Probing the radial temperature structure of protoplanetary disks with Herschel/HIFI

TL;DR

This study uses Herschel/HIFI observations of CO and [CII] lines to analyze the temperature distribution in the protoplanetary disk around HD 100546, revealing a steep radial temperature gradient and gas-dust thermal decoupling.

Contribution

It provides the first detailed measurement of the radial temperature gradient of warm gas in a protoplanetary disk using high-J CO lines and models the temperature profile with a power-law fit.

Findings

The CO line profiles indicate a temperature gradient with a power-law index of 0.85.

The gas temperature decreases more steeply with radius than the dust temperature.
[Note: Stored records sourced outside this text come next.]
/-- **`σ` IS DIFFERENTIABLE AT `δ` IFF IT IS CONVEX NEAR `δ` AND CONCAVE NEAR `δ`.** All 28 forms of `a` positive, `T > 0` a
period. (⇒: `σ` is affine near a differentiability point, P2 g43. ⇐: by the criteria of file (1) every refining chamber functional
is both `≤` and `≥` the one-sided derivative functional on every direction, so any two generic references refining `δ` carry the
same functional — P2 g43's differentiability criterion.) So every NON-differentiability point of `σ` is a point where `σ` is of
strictly convex type, strictly concave type, or of neither type (a saddle kink). -/
theorem differentiableAt_cuspSlope_iff_convexOn_and_concaveOn {a : Dir} (hpos : ∀ k, 0 < h28 a k) {T : ℝ} (hT : 0 < T)
    (hper : ∀ k : Fin 28, ∃ z : ℤ, T * h28 a k = z) (δ : Fin 8 → ℝ) :
    DifferentiableAt ℝ (cuspSlope a T) δ ↔
      (∃ U ∈ 𝓝 δ, ConvexOn ℝ U (cuspSlope a T)) ∧ ∃ U ∈ 𝓝 δ, ConcaveOn ℝ U (cuspSlope a T) := by
  classical
  obtain ⟨F, hF⟩ : ∃ F : Finset (Fin 28) → ℝ,
      ∀ A, F A = ∑ m ∈ Finset.range ((bkpts a T).card - 1), ((patternN a (bkpt a T m) A : ℤ) : ℝ) := ⟨_, fun _ => rfl⟩
  constructor
  · intro hd
    obtain ⟨ε, hε, hball⟩ := Metric.mem_nhds_iff.mp (cuspSlope_eq_affine_near_of_differentiableAt hpos hT hper hF hd)
    have h := convexOn_and_concaveOn_ball_of_affine (fderiv ℝ (cuspSlope a T) δ) fun x hx => hball hx
    exact ⟨⟨Metric.ball δ ε, Metric.ball_mem_nhds δ hε, h.1⟩, ⟨Metric.ball δ ε, Metric.ball_mem_nhds δ hε, h.2⟩⟩
  · rintro ⟨hconv, hconc⟩
    rw [convexOn_cuspSlope_nhds_iff hpos hT hper hF δ] at hconv
    rw [concaveOn_cuspSlope_nhds_iff hpos hT hper hF δ] at hconc
    refine (differentiableAt_cuspSlope_iff_greedy_eq hpos hT hper hF δ).mpr
      fun δ₀ δ₀' hgen hgen' href href' Δ => ?_
    obtain ⟨δ₁, hgen₁, hlex₁⟩ := exists_generic_refines_lex hpos δ Δ
    exact ((hconv Δ δ₁ δ₀ hgen₁ hgen hlex₁ href).antisymm (hconc Δ δ₁ δ₀ hgen₁ hgen hlex₁ href)).trans
      ((hconc Δ δ₁ δ₀' hgen₁ hgen' hlex₁ href').antisymm (hconv Δ δ₁ δ₀' hgen₁ hgen' hlex₁ href'))

/-! ### A locally convex `σ` with a local maximum is flat -/

/-- The chamber functional of `−Δ` is minus that of `Δ`. -/
theorem greedy_neg_dir (a : Dir) (W : Fin 28 → ℝ) (Δ : Fin 8 → ℝ) :
    ∑ k, W k * (phiForm (-Δ) k / h28 a k) = -∑ k, W k * (phiForm Δ k / h28 a k) := by
  rw [← Finset.sum_neg_distrib]
  exact Finset.sum_congr rfl fun k _ => by rw [phiForm_neg]; ring

/-- **IF `σ` IS CONVEX NEAR A LOCAL MAXIMISER `δ`, EVERY REFINING CHAMBER FUNCTIONAL VANISHES.** All 28 forms of `a` positive,
`T > 0` a period, `F` the canonical period pattern function. If `σ` is convex on a neighbourhood of `δ` and `δ` is a local maximiser
of `σ`, then `Σ_k W_k(δ₀')·φ_k(Δ)/h_k(a) = 0` for every generic `δ₀'` refining `δ` and EVERY `Δ` (it is `≤` the one-sided derivative,
which is `≤ 0` by P2 g43's extremum criterion, on `Δ` and on `−Δ`). -/
theorem greedy_eq_zero_of_convexOn_of_isLocalMax {a : Dir} (hpos : ∀ k, 0 < h28 a k) {T : ℝ} (hT : 0 < T)
    (hper : ∀ k : Fin 28, ∃ z : ℤ, T * h28 a k = z) {F : Finset (Fin 28) → ℝ}
    (hF : ∀ A, F A = ∑ m ∈ Finset.range ((bkpts a T).card - 1), ((patternN a (bkpt a T m) A : ℤ) : ℝ))
    {δ : Fin 8 → ℝ} (hconv : ∃ U ∈ 𝓝 δ, ConvexOn ℝ U (cuspSlope a T)) (hmax : IsLocalMax (cuspSlope a T) δ)
    {δ₀' : Fin 8 → ℝ} (hgen' : ∀ k l : Fin 28, k ≠ l → phiForm δ₀' k / h28 a k ≠ phiForm δ₀' l / h28 a l)
    (href' : ∀ k l : Fin 28, phiForm δ k / h28 a k < phiForm δ l / h28 a l →
      phiForm δ₀' k / h28 a k < phiForm δ₀' l / h28 a l) (Δ : Fin 8 → ℝ) :
    ∑ k, (F (Finset.univ.filter fun l => phiForm δ₀' k / h28 a k ≤ phiForm δ₀' l / h28 a l) -
        F (Finset.univ.filter fun l => phiForm δ₀' k / h28 a k < phiForm δ₀' l / h28 a l)) *
      (phiForm Δ k / h28 a k) = 0 := by
  rw [convexOn_cuspSlope_nhds_iff hpos hT hper hF δ] at hconv
  rw [isLocalMax_cuspSlope_iff hpos hT hper hF δ] at hmax
  have hle : ∀ Δ' : Fin 8 → ℝ,
      ∑ k, (F (Finset.univ.filter fun l => phiForm δ₀' k / h28 a k ≤ phiForm δ₀' l / h28 a l) -
          F (Finset.univ.filter fun l => phiForm δ₀' k / h28 a k < phiForm δ₀' l / h28 a l)) *
        (phiForm Δ' k / h28 a k) ≤ 0 := by
    intro Δ'
    obtain ⟨δ₁, hgen₁, hlex₁⟩ := exists_generic_refines_lex hpos δ Δ'
    exact (hconv Δ' δ₁ δ₀' hgen₁ hgen' hlex₁ href').trans (hmax Δ' δ₁ hgen₁ hlex₁)
  have h1 := hle Δ
  have h2 := hle (-Δ)
  rw [greedy_neg_dir] at h2
  linarith

/-- **A LOCALLY CONVEX CUSP SLOPE WITH A LOCAL MAXIMUM AT `δ` IS CONSTANT NEAR `δ`.** All 28 forms of `a` positive, `T > 0` a
period. If `σ` is convex on some neighbourhood of `δ` and `IsLocalMax σ δ`, then `σ(δ') = σ(δ)` for all `δ'` near `δ` (the
tangent cone is attained on a neighbourhood and every refining functional vanishes) — a kink of convex type is never a local
maximum; P2 g31's «submodular period pattern function and no ascent direction ⇒ cusp-free» is the case `δ = 0` under a
modularity hypothesis that IMPLIES convexity (file (3) makes the equivalence at the closed orbit explicit). -/
theorem cuspSlope_eventually_const_of_convexOn_of_isLocalMax {a : Dir} (hpos : ∀ k, 0 < h28 a k) {T : ℝ} (hT : 0 < T)
    (hper : ∀ k : Fin 28, ∃ z : ℤ, T * h28 a k = z) {δ : Fin 8 → ℝ}
    (hconv : ∃ U ∈ 𝓝 δ, ConvexOn ℝ U (cuspSlope a T)) (hmax : IsLocalMax (cuspSlope a T) δ) :
    ∀ᶠ δ' in 𝓝 δ, cuspSlope a T δ' = cuspSlope a T δ := by
  classical
  obtain ⟨F, hF⟩ : ∃ F : Finset (Fin 28) → ℝ,
      ∀ A, F A = ∑ m ∈ Finset.range ((bkpts a T).card - 1), ((patternN a (bkpt a T m) A : ℤ) : ℝ) := ⟨_, fun _ => rfl⟩
  filter_upwards [cuspSlope_eq_add_lex_functional_eventually hpos hT hper hF δ] with δ' h
  obtain ⟨δ₁, hgen₁, hlex₁⟩ := exists_generic_refines_lex hpos δ (δ' - δ)
  rw [h δ₁ hgen₁ hlex₁, greedy_eq_zero_of_convexOn_of_isLocalMax hpos hT hper hF hconv hmax hgen₁
    (fun k l hkl => hlex₁ k l (Or.inl hkl)) (δ' - δ), add_zero]

/-- **… and then `σ` is differentiable at `δ` with zero derivative.** -/
theorem hasFDerivAt_zero_of_convexOn_of_isLocalMax {a : Dir} (hpos : ∀ k, 0 < h28 a k) {T : ℝ} (hT : 0 < T)
    (hper : ∀ k : Fin 28, ∃ z : ℤ, T * h28 a k = z) {δ : Fin 8 → ℝ}
    (hconv : ∃ U ∈ 𝓝 δ, ConvexOn ℝ U (cuspSlope a T)) (hmax : IsLocalMax (cuspSlope a T) δ) :
    HasFDerivAt (cuspSlope a T) (0 : (Fin 8 → ℝ) →L[ℝ] ℝ) δ :=
  (hasFDerivAt_const (cuspSlope a T δ) δ).congr_of_eventuallyEq
    (cuspSlope_eventually_const_of_convexOn_of_isLocalMax hpos hT hper hconv hmax)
Most of the [CII] emission originates outside the disk, likely from remnant envelope or diffuse cloud.

Abstract

Herschel/HIFI spectroscopic observations of CO J=10-9, CO J=16-15 and [CII] towards HD 100546 are presented. The objective is to resolve the velocity profile of the lines to address the emitting region of the transitions and directly probe the distribution of warm gas in the disk. The spectra reveal double-peaked CO line profiles centered on the systemic velocity, consistent with a disk origin. The J=16-15 line profile is broader than that of the J=10-9 line, which in turn is broader than those of lower J transitions (6-5, 3-2, observed with APEX), thus showing a clear temperature gradient of the gas with radius. A power-law flat disk model is used to fit the CO line profiles and the CO rotational ladder simultaneously, yielding a temperature of T_0=1100 \pm 350 K (at r_0 = 13 AU) and an index of q=0.85 \pm 0.1 for the temperature radial gradient. This indicates that the gas has a steeper radial temperature gradient than the dust (mean q_{dust} ~ 0.5), providing further proof of the thermal decoupling of gas and dust at the disk heights where the CO lines form. The [CII] line profile shows a strong single-peaked profile red-shifted by 0.5 km s-1 compared to the systemic velocity. We conclude that the bulk of the [CII] emission has a non-disk origin (e.g., remnant envelope or diffuse cloud).